Pursuant to the terms of the LOI, Cordova has agreed to purchase 51% of WoW Industries, which includes, but is not limited to, ownership of cultivation and manufacturing equipment, intellectual property, and contracts with customers. The proposed consideration for the Transaction is seven hundred seventy-seven thousand five hundred (777,500) common shares of the Company and sixty thousand United States dollars ($60,000 USD) on the Closing Date. The Transaction is subject to approval from the Washington State Liquor and Cannabis Board and compliance with all applicable laws, rules and regulations.
“We are looking forward to expanding our footprint in Washington and are excited to work with the WoW Industries team to meaningfully grow their operation,” said Taz Turner, Chairman and CEO of Cordova. “The growing demand for the LuvIT and Altus products provides a strong tailwind to quickly grow the revenues and cash flow of the business, which should make the acquisition nicely accretive for Cordova.”
About CordovaCann Corp.
CordovaCann Corp. is a Canadian-domiciled company focused on building a leading, diversified cannabis products business across multiple jurisdictions including Canada and the United States. Cordova primarily provides services and investment capital to the processing and production vertical markets of the cannabis industry.
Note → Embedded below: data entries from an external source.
import Summits.QuantumFields.YangMills.Theorems.BalabanUVNodesN09PerBondChartsOfForwardLawsSharp
import Summits.QuantumFields.YangMills.Theorems.BalabanUVNodesN09CentralWindowForwardLawAtRecord

/-!
# NODE N09 [B12] — ROAD A′'s PER-BOND INVERSION DATA WITH ALL SIXTEEN CLAUSES, FROM NUMERICS ALONE (dag-n09-w4 g5's proved forward Jacobian laws ∘ this seat's sharp packaging)

Cell `pub-ymgap` (YM-PLAN Track A), width seat `pub-ymgap-dag-n09-w6` g4, FILE 5′; helper of K1⁹ `StabilityBRunRowsAtRecordR13SepCoPHV` = stmt-QuantumFields-27364
(`--supports`, `--as helper`, count-neutral).  [I] = [Balaban1987RG1].  CONSUMED BY NAME (nothing modified): dag-n09-w4 g5's ★★★
`…N09CentralWindowForwardLawAtRecord.exists_jacobian_forwardLaws_continuousOn` ((F): the forward Jacobian laws of the one-variable (0.4) maps on the central `α`-windows with jointly measurable
densities non-vanishing on the windows, for EVERY bond and environment — PROVED there under `j+1 ≤ m+K`, `0 ≤ α ≤ 1∕24`, `64·α ≤ δ_N`, `157·α < L^{−(d−1)}`, `offCard∕|Idx| + 150·α < 1`)
and this seat's ★★★ `…N09PerBondChartsOfForwardLawsSharp.exists_perBondCharts_of_forwardLaws_sharp` (the sixteen-clause packaging from forward laws).

WHAT.  One `obtain`: per level `j < K`, under the five numerics above, `∃ jac T ϑ jd` with `jac` jointly measurable, non-vanishing and FIBREWISE CONTINUOUS on the windows (dag-n09-w4's
four-clause `exists_jacobian_forwardLaws_continuousOn`, the fourth clause added on this seat's ask) and the SIXTEEN clauses — central windows measurable and blind, image-window graph measurable,
`ϑ`, `jd` jointly measurable, right inverse, inverse law, `T =` image window, left inverse, `ϑ ∈ Ωα` on `T`, (Q) `jd = (jac ∘ ϑ)⁻¹` for dag-n09-w4's density `jac`, (P) `jd ≠ 0` on `T`,
(C1) closed image graphs, (C2) joint continuity of every `ϑ_c`, (C3) joint continuity of the triangular chart, (C4) compact image windows — i.e. dag-n09-w4's `exists_perBondCharts_centralWindow`
(ten clauses) SHARPENED by six, with NO forward-law hypothesis left — and a seventeenth, (J′) `∀ c U, ContinuousOn (jd c U) (T c U)` (FILE 4's `continuousOn_inverseDensity_of_formula`
on (Q) + the fourth clause): the tower's (C-jd) binder, from numerics alone.

HONEST FRAMING.  A COMPOSITION BY NAME, count-neutral; the numerics stay displayed; NO openness ((O), (O-int)), NO support clause, NO nullity here; nothing of
Bałaban's estimates asserted; `hreg` NOT discharged; N09 NOT discharged; conjunct 1 (Lemma 4) ∕ FLAG №7 untouched; K0⁷ ∕ K1⁹ ∕ K3⁸ NOT closed; counts unmoved (typed 28∕28 ·
discharged 5∕28); no summit statement is proved by this seat; one finite four-torus programme at fixed `ε` — R4 closes the conditional rung `BalabanLadder.UV` only; NOT continuum ∕
ℝ⁴ ∕ OS; the Yang–Mills mass gap (Clay) is NOT proved by any of this.
-/

noncomputable section

open scoped Matrix.Norms.L2Operator

namespace Summit.QuantumFields.YangMills.BalabanUVNodes.N09PerBondChartsCentralWindowSharp

open MeasureTheory Set Function Filter Topology
open scoped ENNReal NNReal
open Literature.MathematicalPhysics.QuantumFieldTheory.Balaban1983to89
open Literature.MathematicalPhysics.QuantumFieldTheory.Balaban1983to89.T4Continuum (T4Family)
open Literature.MathematicalPhysics.QuantumFieldTheory.Balaban1983to89.BlockAveraging (Idx)
open Literature.MathematicalPhysics.QuantumFieldTheory.Balaban1983to89.BlockAveragingHaarAC (centralBond pre post)
open Literature.MathematicalPhysics.QuantumFieldTheory.Balaban1983to89.BlockAveragingEMLHaarAC (fibreFamily offCard)
open Literature.MathematicalPhysics.QuantumFieldTheory.Balaban1983to89.ExpMeanLog (deltaSU deltaSU_pos)
open Literature.MathematicalPhysics.QuantumFieldTheory.Balaban1983to89.Node00
open Summit.QuantumFields.YangMills.BalabanUVNodes.N09PerBondChartsOfForwardLawsSharp (exists_perBondCharts_of_forwardLaws_sharp continuousOn_inverseDensity_of_formula)
open Summit.QuantumFields.YangMills.BalabanUVNodes.N09CentralWindowForwardLawAtRecord (exists_jacobian_forwardLaws_continuousOn)
open Summit.QuantumFields.YangMills.BalabanUVNodes.N09LiftInvariance29AtRecord (succ_le_range_of_lt)

variable {F : T4Family} {N : ℕ} [NeZero N] {K j : ℕ}

/-- ★★★ **THE SIXTEEN-CLAUSE PER-BOND INVERSION DATA OF ROAD A′ AT LEVEL `j < K`, FROM NUMERICS ALONE** (`0 ≤ α ≤ 1∕24`, `64·α ≤ δ_N`, `157·α < L^{−(d−1)}`,
`offCard c∕|Idx| + 150·α < 1`): dag-n09-w4 g5's forward laws fed into this seat's sharp packaging; the `jac` of clause (Q) is dag-n09-w4's density.  CONDITIONAL on the numerics only;
nothing of Bałaban's asserted.  Clauses: `hjacm`, `hjac0`, `hcont` (forward density), then the sixteen of FILE 4, then (J′). [cite: Balaban1987RG1, p.259, (0.4) p.253 and (2.9)–(2.10) pp.266–267; Kechris1995, Thm 15.1 and Cor 15.2; Helgason2000, Ch. I §1 Thm. 1.14 (12)-(13) p. 96; BourbakiGT1, Ch. I §10 no. 2, Thm 1 Cor. 5] -/
theorem exists_perBondCharts_centralWindow_sharp (hj : j < K) {α : ℝ} (hα0 : 0 ≤ α) (hα24 : α ≤ 1 / 24) (hα64 : 64 * α ≤ deltaSU (Fin N))
    (hαL : 157 * α < ((((F.P K).L : ℝ)) ^ ((F.P K).d - 1))⁻¹)
    (hgap : ∀ c : PBond (F.P K) (j + 1), (offCard c : ℝ) / (Fintype.card (Idx (F.P K)) : ℝ) + 150 * α < 1) :
    ∃ (jac : PBond (F.P K) (j + 1) → GaugeField (F.P K) j (SU N) → SU N → ℝ≥0)
      (T : PBond (F.P K) (j + 1) → GaugeField (F.P K) j (SU N) → Set (SU N))
      (ϑ : PBond (F.P K) (j + 1) → GaugeField (F.P K) j (SU N) → SU N → SU N)
      (jd : PBond (F.P K) (j + 1) → GaugeField (F.P K) j (SU N) → SU N → ℝ≥0),
      (∀ c, Measurable fun p : GaugeField (F.P K) j (SU N) × SU N => jac c p.1 p.2) ∧
      (∀ c U g, (∀ i : Idx (F.P K), dist1 (fibreFamily U c (pre U c * g * post U c) i) ≤ α) → jac c U g ≠ 0) ∧
      (∀ c U, ContinuousOn (jac c U) {g : SU N | ∀ i : Idx (F.P K), dist1 (fibreFamily U c (pre U c * g * post U c) i) ≤ α}) ∧
      (∀ c, MeasurableSet {p : GaugeField (F.P K) j (SU N) × SU N | p.2 ∈
          {g : SU N | ∀ i : Idx (F.P K), dist1 (fibreFamily p.1 c (pre p.1 c * g * post p.1 c) i) ≤ α}}) ∧
      (∀ c (U : GaugeField (F.P K) j (SU N)) (g' : PBond (F.P K) (j + 1) → SU N),
          {g : SU N | ∀ i : Idx (F.P K), dist1 (fibreFamily (extend centralBond g' U) c
              (pre (extend centralBond g' U) c * g * post (extend centralBond g' U) c) i) ≤ α} =
            {g : SU N | ∀ i : Idx (F.P K), dist1 (fibreFamily U c (pre U c * g * post U c) i) ≤ α}) ∧
      (∀ c, MeasurableSet {p : GaugeField (F.P K) j (SU N) × SU N | p.2 ∈ T c p.1}) ∧
      (∀ c, Measurable fun p : GaugeField (F.P K) j (SU N) × SU N => ϑ c p.1 p.2) ∧
      (∀ c, Measurable fun p : GaugeField (F.P K) j (SU N) × SU N => jd c p.1 p.2) ∧
      (∀ c U, ∀ v ∈ T c U, (avOfRecord F N K j).avg (Function.update U (centralBond c) (ϑ c U v)) c = v) ∧
      (∀ c U, (HaarData.haar : Measure (SU N)).restrict {g : SU N | ∀ i : Idx (F.P K), dist1 (fibreFamily U c (pre U c * g * post U c) i) ≤ α} =
        (((HaarData.haar : Measure (SU N)).restrict (T c U)).withDensity fun v => (jd c U v : ℝ≥0∞)).map (ϑ c U)) ∧
      (∀ c U, T c U = (fun g => (avOfRecord F N K j).avg (Function.update U (centralBond c) g) c) ''
          {g : SU N | ∀ i : Idx (F.P K), dist1 (fibreFamily U c (pre U c * g * post U c) i) ≤ α}) ∧
      (∀ c U g, (∀ i : Idx (F.P K), dist1 (fibreFamily U c (pre U c * g * post U c) i) ≤ α) →
          ϑ c U ((avOfRecord F N K j).avg (Function.update U (centralBond c) g) c) = g) ∧
      (∀ c U, ∀ v ∈ T c U, ∀ i : Idx (F.P K), dist1 (fibreFamily U c (pre U c * ϑ c U v * post U c) i) ≤ α) ∧
      (∀ c U v, jd c U v = (jac c U (ϑ c U v))⁻¹) ∧
      (∀ c U, ∀ v ∈ T c U, jd c U v ≠ 0) ∧
      (∀ c, IsClosed {q : GaugeField (F.P K) j (SU N) × SU N | q.2 ∈ T c q.1}) ∧
      (∀ c, ContinuousOn (fun q : GaugeField (F.P K) j (SU N) × SU N => ϑ c q.1 q.2) {q : GaugeField (F.P K) j (SU N) × SU N | q.2 ∈ T c q.1}) ∧
      ContinuousOn (fun p : (PBond (F.P K) (j + 1) → SU N) × GaugeField (F.P K) j (SU N) =>
          (extend centralBond (fun c => ϑ c p.2 (p.1 c)) p.2 : GaugeField (F.P K) j (SU N)))
        {p : (PBond (F.P K) (j + 1) → SU N) × GaugeField (F.P K) j (SU N) | ∀ c, p.1 c ∈ T c p.2} ∧
      (∀ c U, IsCompact (T c U)) ∧
      (∀ c U, ContinuousOn (jd c U) (T c U)) := by
  obtain ⟨jac, hjacm, hjac0, hfwd, hcont⟩ :=
    exists_jacobian_forwardLaws_continuousOn (P := F.P K) (N := N) (succ_le_range_of_lt hj) hα0 hα24 hα64 hαL hgap
  have hδ := deltaSU_pos (n := Fin N)
  have hαδ : α < deltaSU (Fin N) := by nlinarith
  obtain ⟨T, ϑ, jd, h1, h2, h3, h4, h5, h6, h7, h8, h9, h10, h11, h12, h13, h14, h15, h16⟩ :=
    exists_perBondCharts_of_forwardLaws_sharp (F := F) (N := N) hj hα0 hα24 hαδ hgap jac hjacm hjac0 fun c U => by
      rw [avOfRecord_avg]
      exact hfwd c U
  have hjd : ∀ c U, ContinuousOn (jd c U) (T c U) :=
    continuousOn_inverseDensity_of_formula T ϑ jd jac h11 h10 (fun c U => (h14 c).comp (continuous_const.prodMk continuous_id).continuousOn
      fun v (hv : v ∈ T c U) => hv) hjac0 hcont
  exact ⟨jac, T, ϑ, jd, hjacm, hjac0, hcont, h1, h2, h3, h4, h5, h6, h7, h8, h9, h10, h11, h12, h13, h14, h15, h16, hjd⟩

end Summit.QuantumFields.YangMills.BalabanUVNodes.N09PerBondChartsCentralWindowSharp

end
Cautionary Note Regarding Forward-Looking Information
This news release contains “forward-looking information” under the provisions of applicable Canadian securities legislation, concerning the business, operations and financial performance and condition of the Company. All statements in this press release, other than statements of historical fact, are “forward-looking information” with respect to the Company within the meaning of applicable Canadian securities laws, including statements with respect to the Company’s planned business activities, the anticipated benefits of the Transaction and the agreed upon time and the issuance of additional common shares in relation thereto. Generally, this forward-looking information can be identified by the use of forward-looking terminology such as “plans”, “expects” , “is expected”, “budget”, “scheduled”, “estimates”, “forecasts”, “intends”, “anticipates” , “believes”, or variations or comparable language of such words and phrases or statements that certain actions, events or results “may”, “could”, “would”, “should”, “might” or “will be taken”, “occur” or “be achieved” or the negative connotation thereof. Forward-looking information is necessarily based upon a number of factors and assumptions that, if untrue, could cause the actual results, performances or achievements of the Company to be materially different from future results, performances or achievements expressed or implied by such statements. Such statements and information are based on numerous assumptions regarding present and future business strategies and the environment in which the Company will operate in the future, including anticipated costs and ability to achieve business objectives and goals.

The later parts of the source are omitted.